Posted by: Adam Roberts | Tuesday, 20 December 2005 at 09:32 AM
Here's one thing: the paragraph with the link to your previous comment (and that previous comment) lacks particulars. You mention a series of flaws in reasoning and argument of those articles, but there are no supporting examples. I know that you probably don't have ready access to it now, but I don't remember you ever providing any of the aforementioned evidence showing why and how the articles in NPSA have those deficiencies. Same thing with "logical leaps," etc. (Though I do remember more specific claims in the Valve thread where the Holland article was discussed.) It seems to me then to be mostly performance, and I think that the caricatures of Freud and pscyhoanalysis are too widespread among those with intellectual interests and want to those interested and susceptible parties who read your blog here to know that there's more to it than you're letting on or necessarily aware of.
The question about technology required for verification recalls an example I think you're pretty familiar with involving Darwin and the Modern Synthesis.
Also, on the "falsifiability" question, it's worth noting that Grünbaum, one of the fiercest and most sophisticated philsophical critics of psychoanalysis, has argued that the Popperian critique is "anachronistic" in an article in Philosophy of Science.

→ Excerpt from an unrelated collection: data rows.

import Literature.NumberTheory.LFunctions.BondarenkoHeap2026Section6
import Literature.NumberTheory.LFunctions.BondarenkoHeap2026Sections3to5
import Literature.NumberTheory.LFunctions.MertensElementary
import HarnessLib

/-!
# Bondarenko–Heap 2026, §6.2: the reduction of `𝒪𝒟` to the correlation sums `E(K,M,R)`, and
# Proposition 6 from the three ranges (23), (27), (40)

Topic `Literature/NumberTheory/LFunctions`, namespace
`Literature.NumberTheory.LFunctions.BondarenkoHeap2026`. The bridge between the §5 object
`𝒪𝒟 = offDiagOD c w B ρ χ` (sibling `BondarenkoHeap2026Sections3to5`, Proposition 6 = `prop6`) and
the §6 correlation sums `E(K,M,R) = corrSumE` (sibling `BondarenkoHeap2026Section6`), from
A. Bondarenko, W. Heap, arXiv:2608.07399v1, §6.2 (authors' TeX l.742–847) and the last sentence of
§6 (l.1309). RH-free; no `ζ`, no Siegel zero.

* `offDiag_reduction` — the §6.2 REDUCTION as ONE named fact (dyadic partition of unity in
  `k, m, r`, expansion of `G₀` and `(1 + r/km)^{−1/2} log^j(1 + r/km)`, separation of variables by a
  triple inverse Mellin transform truncated at height `q^ε` with `c = ε`, l.749–836): "We are thus
  required to show that the sum `E(K,M,R)` has a fixed power saving, `q^η` say, over `KM`. From this
  it will follow, after integrating, and then summing the `≪ (log T)^{O(1)}` partitions, that
  `𝒪𝒟 ≪ q^ε T / q^η`" (l.838–845). Typed: a power saving `q^{−θ}` for `E` on all admissible scales
  (`CorrSumPowerSaving ρ.δ θ`, which quantifies over both signs of `r` — "the argument for `r < 0`
  being similar", l.749 — and over every implied constant of `R ≪ KM/T`, `KM ≪ L` and every family
  of derivative constants of the weights) gives, for every `ε > 0`, `|𝒪𝒟| ≤ C q^ε T q^{−θ}` for
  `q ≥ q₀`. [claim, under review]
* `prop6_of_reduction_of_ranges` — **Proposition 6 as a THEOREM** from `offDiag_reduction` and the
  three range facts `rangeI_bound` (23), `rangeII_bound` (27), `rangeIII_bound` (40) — the last two
  themselves theorems over Lemmas 7–10 (sibling `…Section6Proofs`): "Combining the power savings
  from all three ranges: (23), (27) and (40) gives Proposition 6" (l.1309), with the step
  "`q^ε T/q^η = o(T φ(q)/q · log T)` on taking `ε` sufficiently small in terms of `η`" (l.845)
  supplied by the tree's `φ(q)/q ≫ 1/log log q` (`MertensBound.exists_lt_totient_div_self`).

## References

* [BondarenkoHeap2026] arXiv:2608.07399v1, §6.2 (TeX l.742–847), §6.5 last sentence (l.1309),
  Proposition 6 (l.644–648).
* [HardyWright2008] Thm 328 (the totient lower bound, via the tree's `MertensElementary`).
-/

noncomputable section

open scoped ArithmeticFunction.vonMangoldt

namespace Literature.NumberTheory.LFunctions.BondarenkoHeap2026

/-- **§6.2 reduction of `𝒪𝒟` to a power saving for `E(K,M,R)`** (TeX l.742–847): for the data of
§2.3 — `c > 0`, a bump `w`, `B`, a resonator datum `ρ` (`0 < δ < 10^{−2}`, `T = q^{7/3+δ}`,
`L = q^{17/6}`) — after the dyadic partition of unity `∑_X ω(x/X)² = 1` in `k, m, r`, the
expansion of `G₀(log(km+r)/log L)` and of `KM(km(km+r))^{−1/2}`, and the separation of variables by
the inverse Mellin transform truncated at height `q^ε` (`c = ε`), `𝒪𝒟` is a sum of
`≪ (log T)^{O(1)}` terms `(q^ε T/KM) ∑_{k,m,r} a_k Λ(k) b_m c_r χ(m)χ(km+r)` with `1`-bounded smooth
weights on `[K,2K]`, `[M,2M]`, `[R,2R]` of derivatives `≪ q^ε`, `R ≪ KM/T`, `KM ≪ L`, up to
`O(T^{−C})`; hence "We are thus required to show that the sum `E(K,M,R)` has a fixed power saving,
`q^η` say, over `KM`. From this it will follow, after integrating, and then summing the
`≪ (log T)^{O(1)}` partitions, that `𝒪𝒟 ≪ q^ε T/q^η`". Typed: `CorrSumPowerSaving ρ.δ θ` (both
signs of `r`, every implied constant `C₀`, every family `A` of derivative constants, some loss
`q^{ε₁}`) implies, for every `ε > 0`, `|𝒪𝒟| ≤ C q^ε · T · q^{−θ}` for `q ≥ q₀`, `χ` the primitive
quadratic character mod `q`. Named fact (Mellin analysis not in the tree).
[claim: BondarenkoHeap2026, status: under-review] -/
def offDiag_reduction : Prop :=
  ∀ (c : ℝ), 0 < c → ∀ (w : Bump) (B : ℕ) (ρ : Resonator) (θ : ℝ), 0 < θ →
    CorrSumPowerSaving ρ.δ θ →
    ∀ ε : ℝ, 0 < ε → ∃ C : ℝ, 0 < C ∧ ∃ q₀ : ℕ,
      ∀ (q : ℕ) [NeZero q] (χ : DirichletCharacter ℂ q), q₀ ≤ q → χ.IsPrimitive → χ.IsQuadratic →
        |offDiagOD c w B ρ χ| ≤ C * (q : ℝ) ^ ε * ρ.T q * (q : ℝ) ^ (-θ)

/-- **Proposition 6 from the §6.2 reduction and the three ranges** ("Combining the power savings
from all three ranges: (23), (27) and (40) gives Proposition 6", TeX l.1309; "`𝒪𝒟 ≪ q^ε T/q^η =
o(T φ(q)/q · log T)` on taking `ε` sufficiently small in terms of `η`", l.845): PROVED from the
named facts `offDiag_reduction`, `rangeI_bound`, `rangeII_bound`, `rangeIII_bound` — the uniform
saving `q^{−δ/40}` of `corrSumPowerSaving_of_ranges`, `ε = δ/80`, and `φ(q)/q > δ₀/log log q`
(`MertensBound.exists_lt_totient_div_self`) with `log log q ≤ log q ≤ log T`.
[cite: BondarenkoHeap2026, Proposition 6 and §6.5, TeX l.644–648, l.845, l.1309] -/
theorem prop6_of_reduction_of_ranges (hred : offDiag_reduction) (h₁ : rangeI_bound)
    (h₂ : rangeII_bound) (h₃ : rangeIII_bound) : prop6 := by
  intro c hc w B ρ η hη
  have hδ := ρ.δ_pos
  have hδ' := ρ.δ_lt
  have hPS : CorrSumPowerSaving ρ.δ (ρ.δ / 40) := corrSumPowerSaving_of_ranges h₁ h₂ h₃ hδ hδ'
  obtain ⟨C, hC, q₀, H⟩ :=
    hred c hc w B ρ (ρ.δ / 40) (by positivity) hPS (ρ.δ / 80) (by positivity)
  obtain ⟨δ₀, hδ₀, Hφ⟩ := MertensBound.exists_lt_totient_div_self
  -- threshold: `q ≥ q₀`, `q ≥ 3`, and `q ≥ (C/(η δ₀))^{80/δ}` (so that `C q^{−δ/80} ≤ η δ₀`)
  set X : ℝ := (C / (η * δ₀)) ^ (80 / ρ.δ) with hX
  refine ⟨q₀ + 3 + ⌈X⌉₊, ?_⟩
  intro q _ χ hq hχp hχq
  have hq₀ : q₀ ≤ q := by omega
  have hq3 : (3 : ℕ) ≤ q := by omega
  have hqX : X ≤ q := by
    have h1 : X ≤ ⌈X⌉₊ := Nat.le_ceil X
    have h2 : (⌈X⌉₊ : ℝ) ≤ q := by exact_mod_cast (by omega : ⌈X⌉₊ ≤ q)
    exact h1.trans h2
  have hq1 : (1 : ℝ) < q := by exact_mod_cast (by omega : 1 < q)
  have hq0 : (0 : ℝ) < q := by positivity
  have hT0 : 0 < ρ.T q := by unfold Resonator.T; positivity
  have hmain := H q χ hq₀ hχp hχq
  -- `C q^{−δ/80} ≤ η δ₀`
  have hCX : 0 < C / (η * δ₀) := by positivity
  have hpow : C * (q : ℝ) ^ (-(ρ.δ / 80)) ≤ η * δ₀ := by
    have h1 : C / (η * δ₀) ≤ (q : ℝ) ^ (ρ.δ / 80) := by
      have h2 : X ^ (ρ.δ / 80) ≤ (q : ℝ) ^ (ρ.δ / 80) :=
        Real.rpow_le_rpow (by positivity) hqX (by positivity)
      have h3 : X ^ (ρ.δ / 80) = C / (η * δ₀) := by
        rw [hX, ← Real.rpow_mul hCX.le, show (80 / ρ.δ) * (ρ.δ / 80) = 1 by field_simp,
          Real.rpow_one]
      rw [← h3]; exact h2
    have h4 : C ≤ η * δ₀ * (q : ℝ) ^ (ρ.δ / 80) := by
      rw [div_le_iff₀ (by positivity)] at h1; linarith
    have h5 : (q : ℝ) ^ (ρ.δ / 80) * (q : ℝ) ^ (-(ρ.δ / 80)) = 1 := by
      rw [← Real.rpow_add hq0, add_neg_cancel, Real.rpow_zero]
    calc C * (q : ℝ) ^ (-(ρ.δ / 80))
        ≤ (η * δ₀ * (q : ℝ) ^ (ρ.δ / 80)) * (q : ℝ) ^ (-(ρ.δ / 80)) :=
          mul_le_mul_of_nonneg_right h4 (by positivity)
      _ = η * δ₀ := by rw [mul_assoc, h5, mul_one]
  -- `δ₀ ≤ (φ(q)/q) · log T` (since `δ₀/log log q < φ(q)/q` and `0 < log log q ≤ log q ≤ log T`)
  have hφ := Hφ q hq3
  have hq3r : (3 : ℝ) ≤ q := by exact_mod_cast hq3
  have hlogq : 1 < Real.log q := by
    have h := Real.log_le_log (by norm_num) hq3r
    have h3 : 1 < Real.log 3 := by
      have := Real.log_two_gt_d9
      have h23 : Real.log 2 ≤ Real.log 3 := Real.log_le_log (by norm_num) (by norm_num)
      -- `log 3 > log 2 > 0.69`; use `exp 1 < 3`
      exact (Real.lt_log_iff_exp_lt (by norm_num)).mpr (by
        have := Real.exp_one_lt_d9; linarith)
    linarith
  have hll0 : 0 < Real.log (Real.log q) := Real.log_pos hlogq
  have hllq : Real.log (Real.log q) ≤ Real.log q :=
    (Real.log_le_sub_one_of_pos (by linarith)).trans (by linarith)
  have hlogT : Real.log q ≤ Real.log (ρ.T q) := by
    unfold Resonator.T
    rw [Real.log_rpow hq0]
    have : 0 ≤ Real.log q := by linarith
    nlinarith
  have hφq0 : 0 ≤ (Nat.totient q : ℝ) / q := by positivity
  have hδ₀le : δ₀ ≤ (Nat.totient q : ℝ) / q * Real.log (ρ.T q) := by
    have h1 : δ₀ < (Nat.totient q : ℝ) / q * Real.log (Real.log q) := by
      rw [div_lt_iff₀ hll0] at hφ; linarith
    have h2 : (Nat.totient q : ℝ) / q * Real.log (Real.log q) ≤
        (Nat.totient q : ℝ) / q * Real.log (ρ.T q) :=
      mul_le_mul_of_nonneg_left (hllq.trans hlogT) hφq0
    linarith
  -- assemble
  have hexp : (q : ℝ) ^ (ρ.δ / 80) * (q : ℝ) ^ (-(ρ.δ / 40)) = (q : ℝ) ^ (-(ρ.δ / 80)) := by
    rw [← Real.rpow_add hq0]
    exact congrArg (fun t : ℝ => (q : ℝ) ^ t) (by ring)
  calc |offDiagOD c w B ρ χ|
      ≤ C * (q : ℝ) ^ (ρ.δ / 80) * ρ.T q * (q : ℝ) ^ (-(ρ.δ / 40)) := hmain
    _ = ρ.T q * (C * ((q : ℝ) ^ (ρ.δ / 80) * (q : ℝ) ^ (-(ρ.δ / 40)))) := by ring
    _ = ρ.T q * (C * (q : ℝ) ^ (-(ρ.δ / 80))) := by rw [hexp]
    _ ≤ ρ.T q * (η * δ₀) := mul_le_mul_of_nonneg_left hpow hT0.le
    _ ≤ ρ.T q * (η * ((Nat.totient q : ℝ) / q * Real.log (ρ.T q))) :=
        mul_le_mul_of_nonneg_left (mul_le_mul_of_nonneg_left hδ₀le hη.le) hT0.le
    _ = η * (ρ.T q * ((Nat.totient q : ℝ) / q) * Real.log (ρ.T q)) := by ring

end Literature.NumberTheory.LFunctions.BondarenkoHeap2026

Posted by: Jonathan | Tuesday, 20 December 2005 at 11:38 AM
I haven't read through all the responses, but I don't think your description of psychoanalysis is at all fair. Freud, for one, thought that eventually the 'the talking cure' would go hand in hand or even be almost totally replaced by meds (I for one have problems with both). Perhaps there are some b level academic psychoanalytic types who would respond almost exactly as you suggest, but Freud certainly wouldn't, and I don't think folks like Zizek would either. But, hey, you really kicked the shit out of that scarecrow!